No entanto, a carne vermelha é um alimento de alto valor biológico e imprescindível, em quantidades adequadas, na composição da dieta balanceada (Luchiari Filho, 2000). A produção de carne caminha na diversificação e oferta de produtos de melhor qualidade, e no que diz respeito à carne ovina, isso é fundamental para a ampliação do mercado, em conjunto com outras questões comerciais, que têm sido muito discutidas nos últimos anos e que não serão abordadas neste texto.
Considerando-se o valor comercial da carcaça ovina, o conteúdo total de gordura que a mesma apresenta tem maior influência sobre este do que a composição química. Entretanto, propriedades físicas e químicas dos lipídios, como os ácidos graxos que a compõem, afetam as características nutricionais, sensoriais e de conservação da carne (Mottram, 1998), e por isso são bastante importantes para a qualidade do produto final.
No Congresso Internacional de Pastagens em 2005 na Irlanda, muitos pesquisadores apresentaram resultados de seus trabalhos nessa linha, denotando a importância do aspecto nutracêutico dos alimentos para os consumidores dos países desenvolvidos e o envolvimento da área de produção pecuária nesse contexto. Material interessante é o de Scollan et al. (2005) e Prado et al. (2006).
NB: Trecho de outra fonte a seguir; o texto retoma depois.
import Summits.BirchSwinnertonDyer.BirchSwinnertonDyer.Theorems.CMKolyvaginAtInertTwoHabitatBSDTwoOnSelmerRankOneOfOneBitR0
import Summits.BirchSwinnertonDyer.BirchSwinnertonDyer.Theorems.CMKolyvaginAtInertTwoSilentSupplyOnSelmerRankOneOfBurungaleTian
import Literature.NumberTheory.EllipticCurves.Wuthrich2014.ShaBoundProofs
import HarnessLib

/-!
# Route `CMKolyvaginAtInertTwo` (leaf `WAllCornerFTwo`, habitat H₂) — THE HABITAT BY ITEMS, PER CURVE, AND UP TO ISOGENY

Seat `bsd-line-cmk2-p1` g24 (cell `bsd-print-cf2`), `--supports stmt-BirchSwinnertonDyer-28176` (helper; closes nothing by name).
THEOREMS ONLY (no definition, no named fact, no `sorry`).  BSD is NOT proved by this; `WAllCornerFTwo` is NOT closed by this.

WHAT THIS FILE RECORDS (for the pen's next consolidated edit of `closes`, director (481)(a)).  §0: on H₂, `#Sel₂(E/ℚ) = 2 ↔ Ш(E/ℚ)(2) = ⊥`
(`natCard_selmerGroup_two_eq_two_iff_primaryComponent_sha_two_eq_bot`; descent count + `E(ℚ)[2] = 0`).  After g23 (p766325, p766676) the
habitat conjunct of the route's deciding theorem needs, PER CURVE `W ∈ H₂` (CM, `2` inert in `F`, `ρ̄_{W,2}` onto, `r_an = 1`, odd
Tamagawa product, an `X₀(N)`-optimal frame with odd Manin constant):
* on `#Sel₂(W/ℚ) = 2` (⟺ `Ш(W/ℚ)[2] = 0`): ONLY the trivial-Ш Kolyvagin input R0 AT `W` (the body of item 28176
  `CMHeegnerTwoPrimitiveOfTrivialShaTwo` for this one curve, even restricted to one-bit fields `Σ ≤ 1`) and six prints
  (Gross–Zagier, GZK, modularity, Milne any-model, Burungale–Flach 2024, Burungale–Tian 2026) —
  `bsdp_two_of_natCard_selmerGroup_eq_two_of_oneBitR0At_of_printedInputs` (per curve; g23's theorem took the global R0¹);
* on `#Sel₂(W/ℚ) ≠ 2`: R0 at `W`, the non-trivial-Ш input R1 AT `W` (body of item 28177 `CMKolyvaginDescentOfNontrivialShaTwo`),
  the residual algebraic twist supply HL′₁ AT `W` («some prime `q` with `4N_W ∣ q + 1` and some prime `ℓ` with
  `corank_{ℤ_ℓ} Sel_{ℓ^∞}(W^{(−q)}/ℚ) = 0» — the pen's `CMSilentSupplyResidualOffSelmerTwo` text), Gross 1991 Prop. 3.7 (2) for the
  frames of `W`, and the six prints — `bsdp_two_of_perCurveInputs_of_printedInputs`.
BY NAME (route decls as binders): `bsdp_two_onSelmerRankOne_of_itemR0_of_printedInputs` (SEL2 branch from ITEM 28176 verbatim) and
`bsdp_two_onHabitat_of_items_of_printedInputs` (whole habitat from 28176 ∧ 28177 ∧ HL′₁ ∧ `Prop37ReductionCongruenceInertAll` ∧ prints
— the habitat conjunct of `closes` with HL′ 28663 replaced by its residual HL′₁ and KC 24648 replaced by its two regimes).
UP TO ISOGENY: the frame clause `Λ_E = c·Λ_f` pins the `X₀(N)`-OPTIMAL curve of its isogeny class, so every non-optimal
`ℚ`-isogenous globally minimal `W′` of an H₂ curve sits in the residual 22838 as typed; Cassels' isogeny invariance of the BSD
quotient (print, `bsdRHS_eq_of_isIsogenous`) transports `BSDp W 2` to `BSDp W′ 2` —
`bsdp_two_of_isIsogenous_onHabitat_of_items_of_printedInputs`.  (So the pen may carve «`ℚ`-isogenous to an H₂ curve with a frame» out
of 22838 at the price of one more print binder.)

References: [MazurRubin2010] Cor. 3.4 (i); [BurungaleTian2026] Thm. 1.1; [BurungaleFlach2024] Thm. 1.1, Cor. 2; [GrossZagier1986]
I (6.3), V §2; [Milne1972ArithmeticAV] Thm. 1; [Kramer1981] Prop. 3; [GrossLMS1991] §2–§4, Prop. 3.7 (2), §11; [McCallumLMS1991] §5;
[Cassels1965ArithmeticVIII]; [MilneADT2006] Thm. I.7.3; [Miller2011LMS] Def. 1.1.
-/

set_option autoImplicit false
-- the Theorems namespace of this sub repeats the summit name by design (D-0017 nested layout)
set_option linter.dupNamespace false

noncomputable section

open scoped Classical

open WeierstrassCurve NumberField Literature.NumberTheory.EllipticCurves
  Literature.NumberTheory.EllipticCurves.ModularForms
  Literature.NumberTheory.EllipticCurves.Rank1Residual
  Summit.BirchSwinnertonDyer.Rank1Residual
open Literature.NumberTheory.EllipticCurves.GrossLMS1991 (prop37_2_reductionCongruence_inert)
open Summit.BirchSwinnertonDyer.BirchSwinnertonDyer.Theorems.CMExactDescent
open Summit.BirchSwinnertonDyer.BirchSwinnertonDyer.Theses.CMKolyvaginAtInertTwo
  (CMHeegnerTwoPrimitiveOfTrivialShaTwo CMKolyvaginDescentOfNontrivialShaTwo Prop37ReductionCongruenceInertAll)

namespace Summit.BirchSwinnertonDyer.BirchSwinnertonDyer.Theorems.KolyvaginLowerTwo

/-! ## §0 The split `#Sel₂(E/ℚ) = 2` in Ш-currency -/

/-- **On H₂ the cell `#Sel₂(E/ℚ) = 2` is the cell `Ш(E/ℚ)[2^∞] = 0`.**  For `W/ℚ` elliptic with `ρ̄_{W,2}` onto (so `W(ℚ)[2] = 0`, tree theorem
`DokchitserDokchitser2012.forall_two_nsmul_of_hasSurjectiveModNGaloisRep_two`) and `r_an = 1` (so `rank W(ℚ) = 1`, GZK):
`#Sel₂(W/ℚ) = 2 ↔ Ш(W/ℚ)(2) = ⊥`, by the descent count `#Sel^{(2)} = 2^{rank}·#E(ℚ)[2]·#Ш[2]` (Silverman X.4.2).  Lets the pen phrase the
HL′-split either way. [cite: SilvermanAEC2009, Thm. X.4.2] [cite: DokchitserDokchitserMathZ2012, Theorem (1), proof (first paragraph)] -/
theorem natCard_selmerGroup_two_eq_two_iff_primaryComponent_sha_two_eq_bot
    (hGZK : rank_eq_analyticRank_of_analyticRank_le_one) (W : WeierstrassCurve ℚ) [W.IsElliptic]
    (hρ2 : W.HasSurjectiveModNGaloisRep 2) (hr : W.analyticRank = 1) :
    Nat.card (W.selmerGroup 2) = 2 ↔ AddCommGroup.primaryComponent W.sha 2 = ⊥ := by
  haveI : Fact (Nat.Prime 2) := ⟨Nat.prime_two⟩
  have hrank : W.mordellWeilRank = 1 := by rw [(hGZK W (by rw [hr])).1, hr]
  -- the tree's descent lemmas carry the classical `DecidableEq ℚ` in the group law on points; use it here too
  letI instC : DecidableEq ℚ := fun a b ↦ Classical.propDecidable (a = b)
  -- no rational `2`-torsion
  have ht : Nat.card (AddSubgroup.torsionBy W.toAffine.Point ((2 : ℕ) : ℤ)) = 1 := by
    have hbot : AddSubgroup.torsionBy W.toAffine.Point ((2 : ℕ) : ℤ) = ⊥ := by
      rw [eq_bot_iff]
      intro P hP
      rw [AddSubgroup.mem_bot]
      exact DokchitserDokchitser2012.forall_two_nsmul_of_hasSurjectiveModNGaloisRep_two W two_ne_zero hρ2 P
        (AddSubgroup.torsionBy.nsmul_iff.mp hP)
    rw [hbot, AddSubgroup.card_bot]
  have hcard := W.natCard_selmerGroup_eq (n := 2) two_ne_zero
  rw [hrank, pow_one] at hcard
  -- `#Sel₂ = 2 · #E(ℚ)[2] · #Ш[2]`; read it in both directions without rewriting inside `hcard`
  have key : ∀ {A B : ℕ}, Nat.card (W.selmerGroup ((2 : ℕ) : ℤ)) = 2 * A * B → A = 1 → B = 1 →
      Nat.card (W.selmerGroup 2) = 2 := by
    intro A B h hA hB
    rw [hA, hB, mul_one, mul_one] at h
    exact h
  refine ⟨fun hSel ↦ primaryComponent_sha_eq_bot_of_card_selmerGroup_eq W 2 hSel hrank ht, fun hbot ↦ key hcard ht ?_⟩
  have hinf : (W.sha ⊓ AddSubgroup.torsionBy W.galH1 ((2 : ℕ) : ℤ) : AddSubgroup W.galH1) = ⊥ := by
    rw [eq_bot_iff]
    intro x hx
    obtain ⟨hxS, hxT⟩ := AddSubgroup.mem_inf.mp hx
    rw [AddSubgroup.mem_bot]
    have h2x : 2 • (⟨x, hxS⟩ : W.sha) = 0 := Subtype.ext (AddSubgroup.torsionBy.nsmul_iff.mp hxT)
    have hmem : (⟨x, hxS⟩ : W.sha) ∈ AddCommGroup.primaryComponent W.sha 2 :=
      (AddCommGroup.mem_primaryComponent).mpr ⟨1, by rw [pow_one]; exact h2x⟩
    rw [hbot, AddSubgroup.mem_bot] at hmem
    exact congrArg Subtype.val hmem
  rw [hinf]
  exact AddSubgroup.card_bot

/-! ## §1 The `#Sel₂(E) = 2` regime, PER CURVE: R0 at `W` (one-bit fields only) and six prints suffice -/

/-- **`BSD₂(E)` for ONE `E ∈ H₂` with `#Sel₂(E/ℚ) = 2`, from the trivial-Ш Kolyvagin input R0 AT THIS CURVE (one-bit Heegner fields
only) and six prints.**  Prints: Gross–Zagier (all levels), GZK, modularity (`exists_isNewformOf`), Milne any-model, Burungale–Flach
(`bsdTriple_of_hasCM_of_L_one_ne_zero`), Burungale–Tian 2026 (`burungaleTian_analyticRank_eq_zero_of_selmerCorank_eq_zero_of_hasCM`).
`hR0W`: for every imaginary quadratic `K` with odd `d_K ≠ −3`, Heegner for `N_W`, `Σ_W(d_K) ≤ 1`, every optimal odd-Manin frame
`(Dt, β, ι, d₁)` with `y_K = P(1)` of infinite order: `Ш(W_K)(2) = ⊥ ⟹ y_K ∉ 2W(K[1])`.  Proof = g23's
`bsdp_two_onSelmerRankOne_of_oneBitR0_of_printedInputs` with the hypothesis used only at `W`: the Mazur–Rubin field `K = ℚ(√−ℓ)`
(`#Sel₂(W^{(d_K)}) = 1`, `L(W^{(d_K)},1) ≠ 0`, `Σ = 1`) has `Ш(W_K)(2) = ⊥` by the count identity, R0 at `W` gives `M₀ = 0`, and g0's
exact descent with Burungale–Flach for the twin concludes.  CONDITIONAL on `hR0W` (open) and the prints; closes nothing by name.
[cite: MazurRubin2010, Cor. 3.4 (i)] [cite: BurungaleTian2026, Thm. 1.1] [cite: BurungaleFlach2024, Thm. 1.1 and Cor. 2]
[cite: GrossZagier1986, V.§2] [cite: Milne1972ArithmeticAV, Thm. 1] [cite: Kramer1981, Prop. 3] -/
theorem bsdp_two_of_natCard_selmerGroup_eq_two_of_oneBitR0At_of_printedInputs
    (hGZ : ∀ (N : ℕ) [NeZero N] (W : WeierstrassCurve ℚ) (K : Type) [Field K] [NumberField K], gross_zagier N W K)
    (hGZK : rank_eq_analyticRank_of_analyticRank_le_one) (hnf : exists_isNewformOf)
    (hMilneC : Milne1972.bsdQuotient_baseChange_quadratic_anyModel) (hBF : bsdTriple_of_hasCM_of_L_one_ne_zero)
    (hBT : burungaleTian_analyticRank_eq_zero_of_selmerCorank_eq_zero_of_hasCM)
    (W : WeierstrassCurve ℚ) [W.IsElliptic] [W.IsGloballyMinimal] [NeZero (W.conductorNorm ℤ)]
    (hCM : W.HasCM) (hin : Rank1Residual.CMInert W 2) (hρ2 : W.HasSurjectiveModNGaloisRep 2) (hr : W.analyticRank = 1)
    (hT : Odd W.tamagawaProduct)
    (hopt : ∃ Dt : ModularParametrizationData W (W.conductorNorm ℤ),
      (∀ z ∈ Dt.L.lattice, ∃ w ∈ periodLattice Dt.f, z = (Dt.c : ℂ) * w) ∧ Odd Dt.c)
    (hSel : Nat.card (W.selmerGroup 2) = 2)
    (hR0W : ∀ (K : Type) [Field K] [NumberField K], IsImaginaryQuadratic K → Odd (NumberField.discr K) →
      NumberField.discr K ≠ -3 → SatisfiesHeegnerHypothesis (W.conductorNorm ℤ) K →
      (∑ q ∈ (NumberField.discr K).natAbs.primeFactors, ((if jacobiSym W.Δ.num q = -1 then 1 else 0) +
        (if jacobiSym W.Δ.num q = 1 ∧ Even (W.frobeniusTrace q) then 2 else 0)) ≤ 1) →
      ∀ (Dt : ModularParametrizationData W (W.conductorNorm ℤ)),
      (∀ z ∈ Dt.L.lattice, ∃ w ∈ periodLattice Dt.f, z = (Dt.c : ℂ) * w) → Odd Dt.c →
      ∀ (β : ℤ) (ι : K →+* ℂ) (d₁ : KolyvaginHeegnerData Dt β ι 1), ¬ IsOfFinAddOrder d₁.derivedPoint →
      AddCommGroup.primaryComponent (W.baseChange K).sha 2 = ⊥ →
      ¬ ∃ Q : (W.baseChange (ringClassField K ι 1)).toAffine.Point, (2 : ℤ) • Q = d₁.derivedPoint) :
    BSDp W 2 := by
  haveI : Fact (Nat.Prime 2) := ⟨Nat.prime_two⟩
  have hmod : hasEntireLFunction_rat := hasEntireLFunction_rat_of_exists_isNewformOf hnf
  have hΔ : W.Δ < 0 := KolyvaginEigenTwo.Δ_neg_of_cmInert_two W hCM hin hρ2
  -- (1) the Mazur–Rubin Heegner field (g23)
  obtain ⟨K, _, _, hK, hodd, h3, hH, hdef, h1, hL⟩ :=
    exists_mazurRubinHeegnerField_of_natCard_selmerGroup_eq_two hBT hmod W hCM hin hρ2 hSel
  have hd0 : ((NumberField.discr K : ℤ) : ℚ) ≠ 0 := by exact_mod_cast NumberField.discr_ne_zero K
  haveI := W.isElliptic_quadraticTwist hd0
  -- (2) the frame: `Dt`, `β`, `ι`, a Heegner datum `d₁` of conductor `1`, `y_K = P(1)` of infinite order (Gross–Zagier)
  obtain ⟨Dt, hDt, hc⟩ := hopt
  obtain ⟨β, hβ⟩ := exists_dvd_sq_sub_discr_holds (W.conductorNorm ℤ) K hK hH
  let ι : K →+* ℂ := Classical.choice inferInstance
  obtain ⟨d₁⟩ := exists_kolyvaginHeegnerData_one
    (phi_heegnerTau_mem_singularModuliField_holds (W.conductorNorm ℤ) W K) hK Dt β ι hβ
  have hy : ¬ IsOfFinAddOrder d₁.derivedPoint :=
    CMSupply.not_isOfFinAddOrder_derivedPoint_one_of_rankOne hnf W K (hGZ _ W K) hK hH hr hL d₁
  -- (3) `Ш(W)(2) = ⊥`, `Ш(W^{(d_K)})(2) = ⊥`, and the count identity ⟹ `#Ш(W_K)(2) = 1`
  have hrank : W.mordellWeilRank = 1 := by rw [(hGZK W (by rw [hr])).1, hr]
  have hdesc := W.natCard_selmerGroup_eq (n := 2) two_ne_zero
  have hSel' : Nat.card (W.selmerGroup ((2 : ℕ) : ℤ)) = 2 := hSel
  rw [hSel', hrank, pow_one] at hdesc
  have hshaTors : Nat.card (W.sha ⊓ AddSubgroup.torsionBy W.galH1 ((2 : ℕ) : ℤ) : AddSubgroup W.galH1) = 1 := by
    rw [mul_assoc] at hdesc
    have hab := Nat.eq_of_mul_eq_mul_left two_pos ((mul_one 2).trans hdesc)
    exact Nat.eq_one_of_mul_eq_one_left hab.symm
  have hShaW : AddCommGroup.primaryComponent W.sha 2 = ⊥ :=
    primaryComponent_sha_eq_bot_of_inf_torsionBy_eq_bot W 2 (AddSubgroup.eq_bot_of_card_eq _ hshaTors)
  have hShaD : AddCommGroup.primaryComponent (W.quadraticTwist ((NumberField.discr K : ℤ) : ℚ)).sha 2 = ⊥ :=
    primaryComponent_sha_eq_bot_of_natCard_selmerGroup_eq_one (W.quadraticTwist ((NumberField.discr K : ℤ) : ℚ)) 2 h1
  obtain ⟨-, hid⟩ := ShaCountTwo.card_primaryComponent_sha_two_baseChange_mul_two_eq_of_heegnerData_of_facts hGZ hGZK hmod hMilneC
    W hρ2 K hK hodd hH Dt β ι d₁ hy
  rw [if_neg (not_lt.mpr hΔ.le), hShaW, hShaD, AddSubgroup.card_bot, AddSubgroup.card_bot, one_mul, mul_one, one_mul] at hid
  have hpow1 : 1 ≤ 2 ^ ∑ q ∈ (NumberField.discr K).natAbs.primeFactors,
      ((if jacobiSym W.Δ.num q = -1 then 1 else 0) + (if jacobiSym W.Δ.num q = 1 ∧ Even (W.frobeniusTrace q) then 2 else 0)) :=
    Nat.one_le_two_pow
  have hpow2 : 2 ^ ∑ q ∈ (NumberField.discr K).natAbs.primeFactors,
      ((if jacobiSym W.Δ.num q = -1 then 1 else 0) + (if jacobiSym W.Δ.num q = 1 ∧ Even (W.frobeniusTrace q) then 2 else 0)) ≤ 2 ^ 1 :=
    Nat.pow_le_pow_right (by norm_num) hdef
  have hshaK : Nat.card (AddCommGroup.primaryComponent (W.baseChange K).sha 2) = 1 := by
    rw [pow_one] at hpow2
    omega
  have hshaK' : Nat.card (AddCommGroup.primaryComponent (W.baseChange K).sha 2) = 2 ^ (2 * 0) := by
    rw [mul_zero, pow_zero]
    exact hshaK
  haveI hfinK : Finite (AddCommGroup.primaryComponent (W.baseChange K).sha 2) := Nat.finite_of_card_ne_zero (by omega)
  have hbotK : AddCommGroup.primaryComponent (W.baseChange K).sha 2 = ⊥ := AddSubgroup.eq_bot_of_card_eq _ hshaK
  -- R0 at `W`: `y_K ∉ 2W(K[1])`, i.e. `M₀ = 0`
  have hprim : ¬ ∃ Q : (W.baseChange (ringClassField K ι 1)).toAffine.Point, (2 : ℤ) • Q = d₁.derivedPoint :=
    hR0W K hK hodd h3 hH hdef Dt hDt hc β ι d₁ hy hbotK
  have hM₀ : ∃ Q : (W.baseChange (ringClassField K ι 1)).toAffine.Point, ((2 ^ 0 : ℕ) : ℤ) • Q = d₁.derivedPoint :=
    ⟨d₁.derivedPoint, by rw [pow_zero, Nat.cast_one, one_smul]⟩
  have hndiv : ¬ ∃ Q : (W.baseChange (ringClassField K ι 1)).toAffine.Point, ((2 ^ (0 + 1) : ℕ) : ℤ) • Q = d₁.derivedPoint := by
    rw [zero_add, pow_one]
    exact_mod_cast hprim
  -- (4) the twin and g0's exact descent
  obtain ⟨Wd, _, _, hWd, hcmd, hrd⟩ := CMSupply.exists_minimal_twin_hasCM_analyticRank_zero hnf W hCM K hL
  have hBd : BSDp Wd 2 := Summit.BirchSwinnertonDyer.Rank1Residual.bsdp_cm_rankZero (p := 2) hBF hmod hcmd hrd
  exact cmExactDescentAtTwo_of_facts hGZ hGZK hmod hMilneC W hCM hin hρ2 hr hT K hK hodd h3 hH Dt hDt hc β ι d₁ hy 0 hM₀ hndiv hshaK'
    Wd hWd hBd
A dieta do animal e o produto final carne
O lípidio é uma classe de alimentos funcionais caracterizada por propriedades benéficas à saúde humana, com funções específicas no metabolismo e vêm sendo objeto de grande interesse pela pesquisa na área de nutrição humana e animal.
Ácidos graxos insaturados, tais como o linoléico (C18:26) e seus derivados, que formam a família dos ácidos graxos ômega-6 e, principalmente, o linolênico (C18:33) e seus derivados que formam a família dos ácidos graxos ômega-3, são considerados essenciais na dieta, uma vez que a síntese ocorre somente em vegetais.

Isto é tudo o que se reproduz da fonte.